Kumail é um paquistanês que está nos Estados Unidos trabalhando como motorista de UBER e se apresenta em espetáculos de stand up comedy. Em um desses, ele conhece a universitária Emily, onde começam um belo romance, que tenta ser maior que as diferenças culturais existentes entre eles. Quando uma doença misteriosa atinge a moça, chega a hora de Kumail lutar acima de tudo por ela e pela vida dela, derrotando todos os entraves que afetam o relacionamento.


Tem uma passagem muito interessante em Lisbela e o Prisioneiro, quando a protagonista, dentro de uma sala de cinema, diz o seguinte: “Adoro essa parte. A luz vai se apagando, devagarzinho. O mundo lá fora vai se apagando, devagarzinho. Os olhos da gente vão se abrindo. Daqui a pouco a gente nem vai lembrar que está aqui”. Isso remete ao cinema como uma espécie de refúgio para muita gente, inclusive para mim. O envolvimento que se tem com um filme visto nas telonas é capaz de fazer com que alguém esqueça todos os problemas que está a passar na vida, principalmente quando o produto acompanhado é uma obra, que em doses sem um pingo de exagero, diverte e emociona ao mesmo tempo. Doentes de Amor, com sua deliciosa simplicidade, marcou a sétima arte em 2017.

Dirigido por Michael Showalter, que tem uma curta carreira como cineasta, mas sempre trabalhou com a arte, o filme trouxe para a sua produção, uma responsabilidade muito grande em seu executar, visto que ele fora escrito por Kumail Nanjiani e Emily V. Gordon, que é o próprio casal retratado na obra, e ainda por cima, Kumail interpreta a ele mesmo no protagonismo da trama. Logo, Doentes de Amor traz em sua concepção uma estrutura em que os próprios envolvidos nos fatos reais (perdoem a redundância) estão diretamente ligados a ela, ou seja, poderia haver a falta de um olhar diferenciado que contribui em qualquer projeto. Se as interferências ocorreram ou não, fica a dúvida, mas o saldo do filme é tão positivo que faz de Kumail e Emily um casal exemplo de humildade ou uma bela exceção à regra.

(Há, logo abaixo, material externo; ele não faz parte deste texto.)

/-- `scale` sends Newton–Leibniz instances to Newton–Leibniz instances: same band, primitive
`a F` (again `ℚ`-semialgebraic since `a` is algebraic, continuous on the closed fibres, with
derivative `a f` on the open fibres), base integrand `a (F(b) − F(a))`.
[cite: KontsevichZagier2001, §1.2 rule (3)] -/
theorem scale_mem_newtonLeibnizRel {c : FormalRep} (hc : c ∈ newtonLeibnizRel) :
    scale a ha c ∈ newtonLeibnizRel := by
  obtain ⟨n, r, r', lo, hi, F, hF, hlo, hhi, hle, hdom, hcont, hderiv, hr', rfl⟩ := hc
  refine ⟨n, r.constMul a ha, r'.constMul a ha, lo, hi, fun z => a * F z, ?_, hlo, hhi, hle,
    hdom, fun x hx => ?_, fun x hx t ht => ?_, fun x hx => ?_, by simp⟩
  · exact IsSemialgebraicFunOn.mul_holds
      (isSemialgebraicFunOn_const_of_isAlgebraic r.isSemialgebraic_domain ha) hF
  · exact continuousOn_const.mul (hcont x hx)
  · exact (hderiv x hx t ht).const_mul a
  · simp only [IntegralRep.integrand_constMul, hr' x hx, mul_sub]

/-- `scale` preserves the set of all move instances. [cite: KontsevichZagier2001, §1.2] -/
theorem scale_mem_moves {c : FormalRep}
    (hc : c ∈ domainAddRel ∪ integrandAddRel ∪ changeOfVariablesRel ∪ newtonLeibnizRel) :
    scale a ha c ∈ domainAddRel ∪ integrandAddRel ∪ changeOfVariablesRel ∪ newtonLeibnizRel := by
  rcases hc with ((h | h) | h) | h
  · exact Or.inl (Or.inl (Or.inl (scale_mem_domainAddRel a ha h)))
  · exact Or.inl (Or.inl (Or.inr (scale_mem_integrandAddRel a ha h)))
  · exact Or.inl (Or.inr (scale_mem_changeOfVariablesRel a ha h))
  · exact Or.inr (scale_mem_newtonLeibnizRel a ha h)

/-- **The scaling endomorphism preserves `movesLE d`**: a move instance supported in dimension
`≤ d` is sent to a move instance of the same kind supported in dimension `≤ d`.
[cite: KontsevichZagier2001, §1.2] -/
theorem scale_mem_movesLE {d : ℕ} {c : FormalRep} (hc : c ∈ movesLE d) :
    scale a ha c ∈ movesLE d :=
  ⟨scale_mem_moves a ha hc.1, scale_mem_formalRepLE a ha hc.2⟩

/-- The scaling endomorphism preserves the truncated relations `relationsLE d`.
[cite: KontsevichZagier2001, §1.2] -/
theorem scale_mem_relationsLE {d : ℕ} {c : FormalRep} (hc : c ∈ relationsLE d) :
    scale a ha c ∈ relationsLE d := by
  have h : relationsLE d ≤ (relationsLE d).comap (scale a ha) :=
    (AddSubgroup.closure_le _).mpr fun x hx =>
      movesLE_subset_relationsLE d (scale_mem_movesLE a ha hx)
  exact h hc

/-- The scaling endomorphism preserves `relations`. [cite: KontsevichZagier2001, §1.2] -/
theorem scale_mem_relations {c : FormalRep} (hc : c ∈ relations) : scale a ha c ∈ relations := by
  obtain ⟨d, hd⟩ := mem_relations_iff_exists_mem_relationsLE.mp hc
  exact relationsLE_le_relations d (scale_mem_relationsLE a ha hd)

/-- The scaling endomorphism maps chains to chains of the same length.
[cite: KontsevichZagier2001, §1.2] -/
theorem ChainLE.scale {d ℓ : ℕ} {c : FormalRep} (h : ChainLE d ℓ c) :
    ChainLE d ℓ (scale a ha c) := by
  obtain ⟨L, hL, hmem, rfl⟩ := h
  refine ⟨L.map (KZ.scale a ha), by simpa using hL, fun e he => ?_,
    (map_list_sum (KZ.scale a ha) L).symm⟩
  obtain ⟨e', he', rfl⟩ := List.mem_map.mp he
  exact (hmem e' he').imp (fun h => scale_mem_movesLE a ha h)
    fun h => by simpa using scale_mem_movesLE a ha h

/-- Truncated equivalence is preserved by scaling both representations by the same real
algebraic constant. [cite: KontsevichZagier2001, §1.2] -/
theorem EquivalentLE.constMul {d : ℕ} {r : IntegralRep n} {r' : IntegralRep m}
    (h : EquivalentLE d r r') : EquivalentLE d (r.constMul a ha) (r'.constMul a ha) := by
  simpa [EquivalentLE] using scale_mem_relationsLE a ha h

/-- Equivalence is preserved by scaling both representations by the same real algebraic
constant. [cite: KontsevichZagier2001, §1.2] -/
theorem Equivalent.constMul {r : IntegralRep n} {r' : IntegralRep m} (h : Equivalent r r') :
    Equivalent (r.constMul a ha) (r'.constMul a ha) := by
  simpa [Equivalent] using scale_mem_relations a ha h

end Scale

end KZ

end Literature.NumberTheory.Transcendental
import Literature.MathematicalPhysics.QuantumFieldTheory.Balaban1983to89.B8Ineq159FlatTorus
import Literature.MathematicalPhysics.QuantumFieldTheory.Balaban1983to89.Beta.VectorPropagatorDict
import Literature.MathematicalPhysics.QuantumFieldTheory.Balaban1983to89.Beta.LandauMultiplierIdentities
import Literature.MathematicalPhysics.QuantumFieldTheory.Balaban1983to89.B5LaplaceSpectral
import Literature.MathematicalPhysics.QuantumFieldTheory.Balaban1983to89.B5Substitution125
import Literature.MathematicalPhysics.QuantumFieldTheory.Balaban1983to89.B9Eq325Proj
import Literature.MathematicalPhysics.QuantumFieldTheory.Balaban1983to89.B9Thm311Lattice
import Mathlib
import Summits.ResolutionOfSingularities.ResolutionOfSingularities.Theorems.RadicialJungCleanModelsPBasisMonomialIdeal
import Summits.ResolutionOfSingularities.ResolutionOfSingularities.Theorems.RadicialJungCleanModelsPBasisDualDerivations
import Literature.RingTheory.PBasis.KimuraNiitsuma1980Theorem31
import Literature.AlgebraicGeometry.Resolution.RegularLocalRingsProofs
import HarnessLib

/-!
# Route `RadicialJung`, crux `CleanModels` (stmt-15917) — lens 5, the `k = k̄` anchor of stub :249, part 1/5:
# LEMMA G preliminaries (derivations; regular systems of parameters: injectivity, reordering, exchange)

Port (res-B-lead-1 g6) of §9 A–B of the crux workfile `Cruxes/DescentPerfectToAll/Lens5_KbarCossartAnchor.lean` rev 12 (author:
res-B-lens-5 g11; standalone copy `Lens5_KbarReadOff.lean` f4658622e3d840a0), statements and proofs verbatim, namespace renamed.
OURS · counted 0.  Nothing here proves resolution in characteristic `p`; resolution in char `p` is NOT proved.

Contents: `derivation_prod_pow_of_log` (logarithmic derivative of a monomial), `derivation_apply_mem_of_mem_sq` (`D(I²) ⊆ I`),
`rsop_injective` / `rsop_ne_zero` (a regular system of parameters of length `dim O` is injective with non-zero members),
`prod_pow_extend`, `exists_reorder` (bring the indices with non-zero exponent to the front), `span_range_update_eq` (EXCHANGE:
replace `t_l` by `g ∈ 𝔪` when a dual derivation makes `D g` a unit).  Used by part 2 (`readOff_core`, LEMMA G = the read-off of
Cossart's `ν = 0` along a `p`-basis).
-/

noncomputable section

set_option linter.dupNamespace false

open IsLocalRing Literature.RingTheory.PBasis Literature.AlgebraicGeometry.Resolution
open Summit.ResolutionOfSingularities.ResolutionOfSingularities.Theorems.RadicialJung.CleanModels

namespace Summit.ResolutionOfSingularities.ResolutionOfSingularities.Theorems.RadicialJung.CleanModels.Lens5.KbarCossart.ReadOff

/-! ### A. Generalities on derivations -/

section Deriv

variable {O : Type} [CommRing O]

omit [CommRing O] in
/-- `n · (x^{n-1} · (x w)) = n · x^n · w` (also for `n = 0`). [folklore] -/
theorem natCast_mul_pow_pred_mul [CommRing O] (n : ℕ) (x w : O) :
    (n : O) * (x ^ (n - 1) * (x * w)) = (n : O) * x ^ n * w := by
  rcases n with _ | k
  · simp
  · rw [Nat.add_sub_cancel, ← mul_assoc (x ^ k), ← pow_succ, mul_assoc]

/-- Logarithmic derivative of a product of powers: if `D xᵢ = xᵢ wᵢ` on `s` then
`D (∏_{i∈s} xᵢ^{bᵢ}) = (∏_{i∈s} xᵢ^{bᵢ}) · Σ_{i∈s} bᵢ wᵢ`. [folklore] -/
theorem derivation_prod_pow_of_log {ι : Type*} (s : Finset ι) (D : Derivation ℤ O O) (x w : ι → O)
    (b : ι → ℕ) (h : ∀ i ∈ s, D (x i) = x i * w i) :
    D (∏ i ∈ s, x i ^ b i) = (∏ i ∈ s, x i ^ b i) * ∑ i ∈ s, (b i : O) * w i := by
  classical
  induction s using Finset.induction_on with
  | empty => simp
  | insert a s ha ih =>
    rw [Finset.prod_insert ha, Finset.sum_insert ha, D.leibniz,
      ih (fun j hj => h j (Finset.mem_insert_of_mem hj)), D.leibniz_pow,
      h a (Finset.mem_insert_self a s), smul_eq_mul, smul_eq_mul, smul_eq_mul, nsmul_eq_mul,
      natCast_mul_pow_pred_mul]
    ring

/-- A derivation maps `I²` into `I`. [folklore] -/
theorem derivation_apply_mem_of_mem_sq (I : Ideal O) (D : Derivation ℤ O O) {v : O} (hv : v ∈ I ^ 2) :
    D v ∈ I := by
  rw [pow_two] at hv
  refine Submodule.mul_induction_on hv ?_ ?_
  · intro a ha c hc
    rw [D.leibniz, smul_eq_mul, smul_eq_mul]
    exact I.add_mem (I.mul_mem_right _ ha) (I.mul_mem_right _ hc)
  · intro x y hx hy
    rw [map_add]
    exact I.add_mem hx hy

/-- Evaluation of a finite sum of scaled derivations (indexed by an arbitrary finite type). [folklore] -/
theorem sum_smul_derivation_apply' {ι : Type*} (s : Finset ι) (a : ι → O) (δ : ι → Derivation ℤ O O)
    (r : O) : (∑ i ∈ s, a i • δ i) r = ∑ i ∈ s, a i * δ i r := by
  rw [← Derivation.coeFnAddMonoidHom_apply, map_sum, Finset.sum_apply]
  refine Finset.sum_congr rfl fun i _ => ?_
  rw [Derivation.coeFnAddMonoidHom_apply, Derivation.smul_apply, smul_eq_mul]

end Deriv

/-! ### B. Regular systems of parameters: injectivity, reordering, exchange -/

section Rsop

variable {O : Type} [CommRing O]

/-- A family of `d = dim O` generators of the maximal ideal of a regular local ring is injective
(a minimal system of generators). [cite: Matsumura1987, §14 p. 121] -/
theorem rsop_injective [IsRegularLocalRing O] {d : ℕ} (hd : ringKrullDim O = (d : WithBot ℕ∞))
    {t : Fin d → O} (ht : Ideal.span (Set.range t) = maximalIdeal O) : Function.Injective t := by
  classical
  intro i j hij
  by_contra hne
  have hsf : (maximalIdeal O).spanFinrank = d := by
    have h := IsRegularLocalRing.spanFinrank_maximalIdeal (R := O)
    rw [hd] at h
    exact_mod_cast h
  set S : Finset O := (Finset.univ.erase i).image t with hS
  have heq : Ideal.span (S : Set O) = maximalIdeal O := by
    rw [← ht]
    apply le_antisymm
    · apply Ideal.span_mono
      intro x hx
      obtain ⟨l, -, rfl⟩ := Finset.mem_image.mp (Finset.mem_coe.mp hx)
      exact ⟨l, rfl⟩
    · rw [Ideal.span_le]
      rintro _ ⟨l, rfl⟩
      by_cases hl : l = i
      · subst hl
        rw [hij]
        exact Ideal.subset_span (Finset.mem_coe.mpr (Finset.mem_image.mpr
          ⟨j, Finset.mem_erase.mpr ⟨Ne.symm hne, Finset.mem_univ _⟩, rfl⟩))
      · exact Ideal.subset_span (Finset.mem_coe.mpr (Finset.mem_image.mpr
          ⟨l, Finset.mem_erase.mpr ⟨hl, Finset.mem_univ _⟩, rfl⟩))
  have h1 : (maximalIdeal O).spanFinrank ≤ S.card := by
    rw [← heq, ← Set.ncard_coe_finset]
    exact Submodule.spanFinrank_span_le_ncard_of_finite S.finite_toSet
  have h2 : S.card ≤ d - 1 := by
    calc S.card ≤ (Finset.univ.erase i).card := Finset.card_image_le
      _ = d - 1 := by rw [Finset.card_erase_of_mem (Finset.mem_univ i), Finset.card_univ, Fintype.card_fin]
  have h3 : 0 < d := Fin.pos i
  omega

/-- No member of such a family vanishes. [cite: Matsumura1987, §14 p. 121] -/
theorem rsop_ne_zero [IsRegularLocalRing O] {d : ℕ} (hd : ringKrullDim O = (d : WithBot ℕ∞))
    {t : Fin d → O} (ht : Ideal.span (Set.range t) = maximalIdeal O) (i : Fin d) : t i ≠ 0 := by
  intro h
  have := AbsolutePBasis.not_mem_sq_of_span_eq hd ht i
  rw [h] at this
  exact this (Ideal.zero_mem _)

/-- Extension by zero of an exponent vector on the first `e` indices. -/
theorem prod_pow_extend {d e : ℕ} (hed : e ≤ d) (τ : Fin d → O) (r : Fin e → ℕ) :
    ∏ l : Fin d, τ l ^ (if h : (l : ℕ) < e then r ⟨l, h⟩ else 0) =
      ∏ i : Fin e, τ (Fin.castLE hed i) ^ r i := by
  classical
  have hinj : Function.Injective (Fin.castLE hed) := Fin.castLE_injective hed
  rw [← Finset.prod_subset (Finset.subset_univ (Finset.univ.image (Fin.castLE hed))),
    Finset.prod_image (fun i _ j _ h => hinj h)]
  · refine Finset.prod_congr rfl fun i _ => ?_
    rw [dif_pos (show ((Fin.castLE hed i : Fin d) : ℕ) < e from i.2)]
    rfl
  · intro l _ hl
    rw [dif_neg, pow_zero]
    intro h
    exact hl (Finset.mem_image.mpr ⟨⟨l, h⟩, Finset.mem_univ _, Fin.ext rfl⟩)

/-- **Reordering.** Given `τ : Fin d → O` and exponents `ρ : Fin d → ℕ`, the family can be reordered so that
the indices with nonzero exponent come first: `∏ τ_l^{ρ_l} = ∏_{j<m} t'_j^{a'_j}` with `t'` a rearrangement of
`τ` (same range), `m = #{ρ ≠ 0}` and every `a'_j` a nonzero value of `ρ`. [folklore] -/
theorem exists_reorder {d : ℕ} (τ : Fin d → O) (ρ : Fin d → ℕ) :
    ∃ (m : ℕ) (hmd : m ≤ d) (t' : Fin d → O) (a' : Fin m → ℕ),
      Set.range t' = Set.range τ ∧ ((∃ l, ρ l ≠ 0) → 0 < m) ∧ (∀ j, ∃ l, ρ l ≠ 0 ∧ a' j = ρ l) ∧
      ∏ l, τ l ^ ρ l = ∏ j : Fin m, t' (Fin.castLE hmd j) ^ a' j := by
  classical
  let S : Finset (Fin d) := Finset.univ.filter fun l => ρ l ≠ 0
  let T : Finset (Fin d) := Finset.univ.filter fun l => ¬ (ρ l ≠ 0)
  have hmn : S.card + T.card = d := by
    simp only [S, T]
    rw [Finset.card_filter_add_card_filter_not, Finset.card_univ, Fintype.card_fin]
  let σS : Fin S.card ↪o Fin d := S.orderEmbOfFin rfl
  let σT : Fin T.card ↪o Fin d := T.orderEmbOfFin rfl
  let u : Fin S.card → O := fun j => τ (σS j)
  let v : Fin T.card → O := fun j => τ (σT j)
  let t' : Fin d → O := fun l => Fin.append u v (Fin.cast hmn.symm l)
  have hmd : S.card ≤ d := by omega
  have ht'cast : ∀ j : Fin S.card, t' (Fin.castLE hmd j) = τ (σS j) := by
    intro j
    show Fin.append u v (Fin.cast hmn.symm (Fin.castLE hmd j)) = τ (σS j)
    rw [show Fin.cast hmn.symm (Fin.castLE hmd j) = Fin.castAdd T.card j from Fin.ext rfl, Fin.append_left]
  refine ⟨S.card, hmd, t', fun j => ρ (σS j), ?_, ?_, ?_, ?_⟩
  · -- same range
    apply le_antisymm
    · rintro _ ⟨l, rfl⟩
      show Fin.append u v (Fin.cast hmn.symm l) ∈ Set.range τ
      generalize Fin.cast hmn.symm l = i
      induction i using Fin.addCases with
      | left j => rw [Fin.append_left]; exact ⟨σS j, rfl⟩
      | right j => rw [Fin.append_right]; exact ⟨σT j, rfl⟩
    · rintro _ ⟨l, rfl⟩
      by_cases hl : ρ l ≠ 0
      · have hlS : l ∈ Set.range σS := by
          rw [Finset.range_orderEmbOfFin]; exact Finset.mem_coe.mpr (Finset.mem_filter.mpr ⟨Finset.mem_univ _, hl⟩)
        obtain ⟨j, hj⟩ := hlS
        refine ⟨Fin.cast hmn (Fin.castAdd T.card j), ?_⟩
        show Fin.append u v (Fin.cast hmn.symm (Fin.cast hmn (Fin.castAdd T.card j))) = τ l
        rw [show Fin.cast hmn.symm (Fin.cast hmn (Fin.castAdd T.card j)) = Fin.castAdd T.card j from Fin.ext rfl,
          Fin.append_left, ← hj]
      · have hlT : l ∈ Set.range σT := by
          rw [Finset.range_orderEmbOfFin]; exact Finset.mem_coe.mpr (Finset.mem_filter.mpr ⟨Finset.mem_univ _, hl⟩)
        obtain ⟨j, hj⟩ := hlT
        refine ⟨Fin.cast hmn (Fin.natAdd S.card j), ?_⟩
        show Fin.append u v (Fin.cast hmn.symm (Fin.cast hmn (Fin.natAdd S.card j))) = τ l
        rw [show Fin.cast hmn.symm (Fin.cast hmn (Fin.natAdd S.card j)) = Fin.natAdd S.card j from Fin.ext rfl,
          Fin.append_right, ← hj]
  · rintro ⟨l, hl⟩
    exact Finset.card_pos.mpr ⟨l, Finset.mem_filter.mpr ⟨Finset.mem_univ _, hl⟩⟩
  · intro j
    exact ⟨σS j, (Finset.mem_filter.mp (Finset.orderEmbOfFin_mem S rfl j)).2, rfl⟩
  · -- the product
    have h1 : ∏ j : Fin S.card, t' (Fin.castLE hmd j) ^ ρ (σS j) = ∏ l ∈ S, τ l ^ ρ l := by
      rw [← Finset.prod_coe_sort S (fun l => τ l ^ ρ l)]
      refine Fintype.prod_equiv (S.orderIsoOfFin rfl).toEquiv _ _ fun j => ?_
      rw [ht'cast j]
      simp only [RelIso.coe_fn_toEquiv, Finset.coe_orderIsoOfFin_apply]
      rfl
    rw [h1]
    symm
    exact Finset.prod_filter_of_ne fun l _ hne h0 => hne (by rw [h0, pow_zero])

/-- **Exchange.** If `𝔪 = (t₁, …, t_d)`, `g ∈ 𝔪`, and a derivation `D` with `D t_l = 1`, `D t_{l'} = 0` (`l' ≠ l`)
has `D g` a unit, then replacing `t_l` by `g` still generates `𝔪`. [folklore] -/
theorem span_range_update_eq [IsLocalRing O] {d : ℕ} (t : Fin d → O)
    (ht : Ideal.span (Set.range t) = maximalIdeal O) (l : Fin d) (g : O) (hg : g ∈ maximalIdeal O)
    (D : Derivation ℤ O O) (hDl : D (t l) = 1) (hD : ∀ l', l' ≠ l → D (t l') = 0) (hDg : IsUnit (D g)) :
    Ideal.span (Set.range (Function.update t l g)) = maximalIdeal O := by
  classical
  apply le_antisymm
  · rw [Ideal.span_le]
    rintro _ ⟨l', rfl⟩
    by_cases h : l' = l
    · subst h; rw [Function.update_self]; exact hg
    · rw [Function.update_of_ne h, SetLike.mem_coe, ← ht]; exact Ideal.subset_span ⟨l', rfl⟩
  · conv_lhs => rw [← ht]
    rw [Ideal.span_le]
    rintro _ ⟨l', rfl⟩
    by_cases h : l' = l
    · subst h
      have hg' : g ∈ Ideal.span (Set.range t) := by rw [ht]; exact hg
      obtain ⟨a, ha⟩ := (Submodule.mem_span_range_iff_exists_fun O).mp hg'
      simp only [smul_eq_mul] at ha
      -- `D g = a l' + Σ t_i D(a_i)`
      have hDg' : D g = a l' + ∑ i, t i * D (a i) := by
        rw [← ha, map_sum]
        have : ∀ i, D (a i * t i) = a i * D (t i) + t i * D (a i) := fun i => by
          rw [D.leibniz, smul_eq_mul, smul_eq_mul]
        simp_rw [this]
        rw [Finset.sum_add_distrib, Finset.sum_eq_single l' (fun i _ hi => by rw [hD i hi, mul_zero])
          (fun hn => (hn (Finset.mem_univ _)).elim), hDl, mul_one]
      have hal : IsUnit (a l') := by
        by_contra hnu
        have hmem : a l' ∈ maximalIdeal O := (IsLocalRing.mem_maximalIdeal _).mpr hnu
        have hsum : ∑ i, t i * D (a i) ∈ maximalIdeal O :=
          Ideal.sum_mem _ fun i _ => Ideal.mul_mem_right _ _ (by rw [← ht]; exact Ideal.subset_span ⟨i, rfl⟩)
        have : D g ∈ maximalIdeal O := by rw [hDg']; exact Ideal.add_mem _ hmem hsum
        exact ((IsLocalRing.mem_maximalIdeal _).mp this) hDg
      obtain ⟨u, hu⟩ := hal
      have key : a l' * t l' = g - ∑ i ∈ Finset.univ.erase l', a i * t i := by
        rw [← ha, ← Finset.add_sum_erase _ _ (Finset.mem_univ l')]
        ring
      have htl : t l' = (↑u⁻¹ : O) * (g - ∑ i ∈ Finset.univ.erase l', a i * t i) := by
        rw [← key, ← hu, ← mul_assoc, Units.inv_mul, one_mul]
      rw [SetLike.mem_coe, htl]
      refine Ideal.mul_mem_left _ _ (Ideal.sub_mem _ ?_ (Ideal.sum_mem _ fun i hi => ?_))
      · exact Ideal.subset_span ⟨l', Function.update_self ..⟩
      · refine Ideal.mul_mem_left _ _ (Ideal.subset_span ⟨i, ?_⟩)
        exact Function.update_of_ne (Finset.ne_of_mem_erase hi) g t
    · exact Ideal.subset_span ⟨l', Function.update_of_ne h g t⟩

end Rsop

end Summit.ResolutionOfSingularities.ResolutionOfSingularities.Theorems.RadicialJung.CleanModels.Lens5.KbarCossart.ReadOff

end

Curiosamente o filme tem um motorista de uber e stand up comedian como personagem principal. É fato que na vida real, multiplicam-se os exemplos de pessoas que seguem tais profissões, mas vale ressaltar que eles pouco são retratados na sétima arte. Tendo responsabilidade com a fidelidade aos fatos, o roteiro sequer esconde dotes de antipatia incutidos em Kumail e faz uma ampla abordagem na rigidez de uma típica família paquistanesa, não só em seus mais simples costumes, mas também na maneira como são contraídos casamentos entre pessoas dessa nacionalidade. Sem resguardos, a situação chega ao ápice de inclusive assustar.

Assim, logo vem ao espectador as questões humanitárias que faz com que sejam repudiadas todas as iniciativas de se contrapor a liberdade que um ser tem de fazer com a sua vida o que quiser, inclusive se casar com quem bem entender. E só pelo fato de Kumail estar se envolvendo com uma americana, já é positivo aos olhos de quem vê, e Doentes de Amor cresce no momento em que o casal protagonista se apresenta com uma doçura adorável, que faz com que qualquer pessoa venha a torcer pelos dois. E só o início desse romance, ironicamente nos faz rir mais que qualquer apresentação stand up da obra, onde a comicidade até em questões fisiológicas nos faz remeter até a vida amorosa de qualquer um.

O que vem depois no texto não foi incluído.